2. GENERAL CONSIDERATIONS
Burning is a combustion process to which a range of control measures may be applied to contain emissions and to ensure the completeness of the degradation process for organic matter. Depending on the source (waste) material the burning process may or may not require addition of other energy sources. Incineration/pyrolysis are contained combustion processes are contained combustion processes and therefore have the potential for a high level of control. (However see opinion on small incinerators). At the other end of the control spectrum is open burning; such as bonfires. Typically combustion of animal waste requires the addition of a high calorific fuel in order to initiate (and for some materials to sustain) the process. It is recognised that open burning of animal waste is a very cheap and convenient method of disposal. However uncontained burning has a number of problems in terms of the potential risks involved:
(1) In the open burning situation a range of temperatures will be encountered. It is difficult therefore to ensure complete combustion of the animal waste. If the waste is contaminated with pathogens there will remain considerable uncertainty as to the degree of their inactivation.

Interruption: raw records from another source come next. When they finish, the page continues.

import Summits.ValiantsHypothesis.ValiantsHypothesis.Theorems.LacunarySymmetroidMatrixDescartesCensusChamber291
import Summits.ValiantsHypothesis.ValiantsHypothesis.Theorems.LacunarySymmetroidMatrixDescartesCensusChamberSymmetry

/-!
# `MatrixDescartes` census — chamber 633: complete door-A row as the MIRROR of chamber 291

HONEST FRAMING.  Object-search cell `pub-symmetroid`, door-A target `DoorA26 := PosRootLawAt 2 6 19`
(stmt-ValiantsHypothesis-19979; OPEN, typed, never asserted), crux `Theses.LacunarySymmetroid.MatrixDescartes`
(stmt-ValiantsHypothesis-18050).  Chamber 633 of theory g6's table (smallest member `(0,8,11,13,17,27)`; words `DDDIID` / `IIIDDI`)
is the MIRROR of chamber 291 (`d ↦ d₅ − d_{5−i}`, pair-sum order reversed and letters relabelled `i ↦ 5 − i`): the landed complete row
`Census.doorA26_on_chamber291` transfers by `Census.chamberRow_mirror` (`x ↦ 1/x`, tree file …CensusChamberSymmetry) — no second certificate.
Nothing here bears on `V = 19`, on other chambers, on `DoorA26` as a whole (OPEN), on the crux, or on `VP ≠ VNP`.

[folklore] Bookkeeping (generated by the seat's `gen_mirror.py`); elementary.
-/

-- `Summit.ValiantsHypothesis.ValiantsHypothesis.…` repeats a component by the D-0017 layout
-- (single-conjunct summit), which the `dupNamespace` linter flags; the name is mandated.
set_option linter.dupNamespace false

namespace Summit.ValiantsHypothesis.ValiantsHypothesis.Theorems.LacunarySymmetroidMatrixDescartes.Census

/-- **DOOR-A ROW ON THE WHOLE CHAMBER 633** (mirror of chamber 291): every exponent vector whose pair sums are ordered as in chamber 633
(smallest member `(0,8,11,13,17,27)`) satisfies `ζ(2,6; d) ≤ 19`. [folklore] -/
theorem doorA26_on_chamber633 (d : Fin 6 → ℕ)
    (hd : StrictMono ((fun p : Fin 6 × Fin 6 => d p.1 + d p.2) ∘
      ![(0, 0), (0, 1), (0, 2), (0, 3), (1, 1), (0, 4), (1, 2), (1, 3), (2, 2), (2, 3), (1, 4),
        (3, 3), (0, 5), (2, 4), (3, 4), (4, 4), (1, 5), (2, 5), (3, 5), (4, 5), (5, 5)])) :
    PosRootLawOn 2 6 19 d := by
  have hσ : (fun t : Fin 21 => (((![(0, 0), (0, 1), (0, 2), (0, 3), (0, 4), (1, 1), (1, 2), (1, 3), (0, 5), (2, 2), (1, 4),
        (2, 3), (3, 3), (2, 4), (3, 4), (1, 5), (4, 4), (2, 5), (3, 5), (4, 5), (5, 5)] : Fin 21 → Fin 6 × Fin 6) (Fin.rev t)).2.rev,
      ((![(0, 0), (0, 1), (0, 2), (0, 3), (0, 4), (1, 1), (1, 2), (1, 3), (0, 5), (2, 2), (1, 4),
        (2, 3), (3, 3), (2, 4), (3, 4), (1, 5), (4, 4), (2, 5), (3, 5), (4, 5), (5, 5)] : Fin 21 → Fin 6 × Fin 6) (Fin.rev t)).1.rev)) =
      (![(0, 0), (0, 1), (0, 2), (0, 3), (1, 1), (0, 4), (1, 2), (1, 3), (2, 2), (2, 3), (1, 4),
        (3, 3), (0, 5), (2, 4), (3, 4), (4, 4), (1, 5), (2, 5), (3, 5), (4, 5), (5, 5)] : Fin 21 → Fin 6 × Fin 6) := by
    funext t; fin_cases t <;> rfl
  refine chamberRow_mirror _ (fun d' hd' => doorA26_on_chamber291 d' hd') d ?_
  rw [hσ]; exact hd

/-- Non-vacuity: the smallest member of chamber 633. [folklore] -/
example : PosRootLawOn 2 6 19 (![0, 8, 11, 13, 17, 27] : Fin 6 → ℕ) :=
  doorA26_on_chamber633 _ (Fin.strictMono_iff_lt_succ.2 (by decide))

end Summit.ValiantsHypothesis.ValiantsHypothesis.Theorems.LacunarySymmetroidMatrixDescartes.Census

(2) Gaseous and particulate emissions to the atmosphere will occur and consequently worker and public exposure is likely. There is very little data to indicate whether or not some pathogens could be dispersed to air as a consequence of open burning.

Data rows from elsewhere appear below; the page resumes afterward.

omit [LocallyCompactSpace (absoluteGaloisGroup (HeightOneSpectrum.adicCompletion K v))] in
/-- **K1's `b_η` integrates `∫η ∘ em ∘ κ_Q`**, also after a shift by a `Γ_F`-invariant constant `ι(c'_P)`. [cite: BlochKato1990, Ex. 3.10.1, (3.11.1)] [cite: Kato1993LNM1553, Ch. II Lemma 1.4.3] -/
theorem etaPeriodHomO_em_tadicKummer
    {Q : ℕ → geomPoints ((AinfTop.curveFO (v.adicCompletion K) (Wm.map ψm)).baseChange (v.adicCompletion K))} (hQ : ∀ n, p • Q (n + 1) = Q n)
    (hfix : ∀ σ : absoluteGaloisGroup (v.adicCompletion K), σ • Q 0 = Q 0)
    (hker : ∀ n, AinfTop.geomToCO (Wm.map ψm) (Q n) ∈ kernel (NormedField.valuation (K := CompletedAlgClosure (v.adicCompletion K))) (curveOver (CompletedAlgClosure (v.adicCompletion K)) (Wm.map ψm)))
    (κ : contOneCocycles (restrictedTateRep (AinfTop.curveFO (v.adicCompletion K) (Wm.map ψm)) (v.adicCompletion K) p).toTopRep)
    (hκ : ∀ σ, κ.1 σ = (tateModuleEquiv (AinfTop.curveFO (v.adicCompletion K) (Wm.map ψm)) (v.adicCompletion K) p).symm
      (TateModule.mk (fun n => σ • Q n - Q n) (pow_smul_gal_sub_divSeq_eq_zero (AinfTop.curveFO (v.adicCompletion K) (Wm.map ψm)) (v.adicCompletion K) p hQ hfix σ)
        (smul_gal_sub_divSeq_succ (AinfTop.curveFO (v.adicCompletion K) (Wm.map ψm)) (v.adicCompletion K) p hQ σ)))
    {Qhat : Wm.Pt (AinfRamTop.nilTheta Dv (surjective_fontaineTheta_integerC hpv))}
    (hQhat : AinfRamTop.thetaPt Wm (surjective_fontaineTheta_integerC hpv) Qhat = ⟨zPt (AinfTop.geomToCO (Wm.map ψm) (Q 0)) (hker 0)⟩)
    (hQhatσ : ∀ σ : absoluteGaloisGroup (v.adicCompletion K), AinfRamTop.galPtN Wm (surjective_fontaineTheta_integerC hpv) σ Qhat = Qhat)
    (cP' : (v.adicCompletion K)) (τ : absoluteGaloisGroup (v.adicCompletion K)) :
    let hF := surjective_fontaineTheta_integerC hpv
    let em : (AinfTop.curveFO (v.adicCompletion K) (Wm.map ψm)).tateModule p ≃ₗ[ℤ_[p]] AinfTop.TatePtO (v.adicCompletion K) (Wm.map ψm) p :=
      (tateModuleEquiv (AinfTop.curveFO (v.adicCompletion K) (Wm.map ψm)) (v.adicCompletion K) p).trans (AinfTop.tateGeomEquivTatePtOSS (v.adicCompletion K) (Wm.map ψm) p hp2 hΔ hA)
    let Pη : (AinfTop.curveFO (v.adicCompletion K) (Wm.map ψm)).tateModule p →+ BdRPlusTop (v.adicCompletion K) p := (AinfRamTop.etaPeriodHomO Wm ψm hF hψm).comp em.toAddMonoidHom
    Pη (κ.1 τ) =
      BdRPlusTop.gal (v.adicCompletion K) p τ (AinfRamTop.bEta Wm (u := fun n => zPt (AinfTop.geomToCO (Wm.map ψm) (Q n)) (hker n))
          (AinfTop.mulPC_zPt_divSeqO Wm ψm hψm hQ hker) hQhat + BdRPlusTop.of (v.adicCompletion K) p (embBdRHom hpv hF cP')) -
        (AinfRamTop.bEta Wm (u := fun n => zPt (AinfTop.geomToCO (Wm.map ψm) (Q n)) (hker n))
          (AinfTop.mulPC_zPt_divSeqO Wm ψm hψm hQ hker) hQhat + BdRPlusTop.of (v.adicCompletion K) p (embBdRHom hpv hF cP')) := by
  intro hF em Pη
  change AinfRamTop.etaPeriodHomO Wm ψm hF hψm (em (κ.1 τ)) = _
  rw [em_tadicKummer_eq_kummerCocycleO v hpv Dv Wm ψm hψm hp2 hΔ hA hQ hfix hker κ hκ τ, map_add, BdRPlusTop.gal_of,
    galBdRPlus_embBdRHom, add_sub_add_right_eq_sub]
  exact (AinfRamTop.gal_bEta_sub_bEta_eq_etaPeriodHomO Wm ψm _ hQhat hQhatσ τ).symm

(3) The supporting/secondary fuel may be a source of contamination itself. For example in the recent foot and mouth disease outbreak in the UK timbers were used at some sites that were heavily contaminated with pentachlorophenol.
(4) The residual ash must be considered to be a risk source. Its safe disposal needs to be assured (see opinion on small incinerators) to prevent human and animal contact and protect from groundwater contamination. While careful selection of burning sites can reduce the risks open burning should only be considered in emergency situations. For each such emergency situation a specific risk assessment should be conducted which must include the risk 4 from the pathogen of immediate concern but also other pathogens that might be present.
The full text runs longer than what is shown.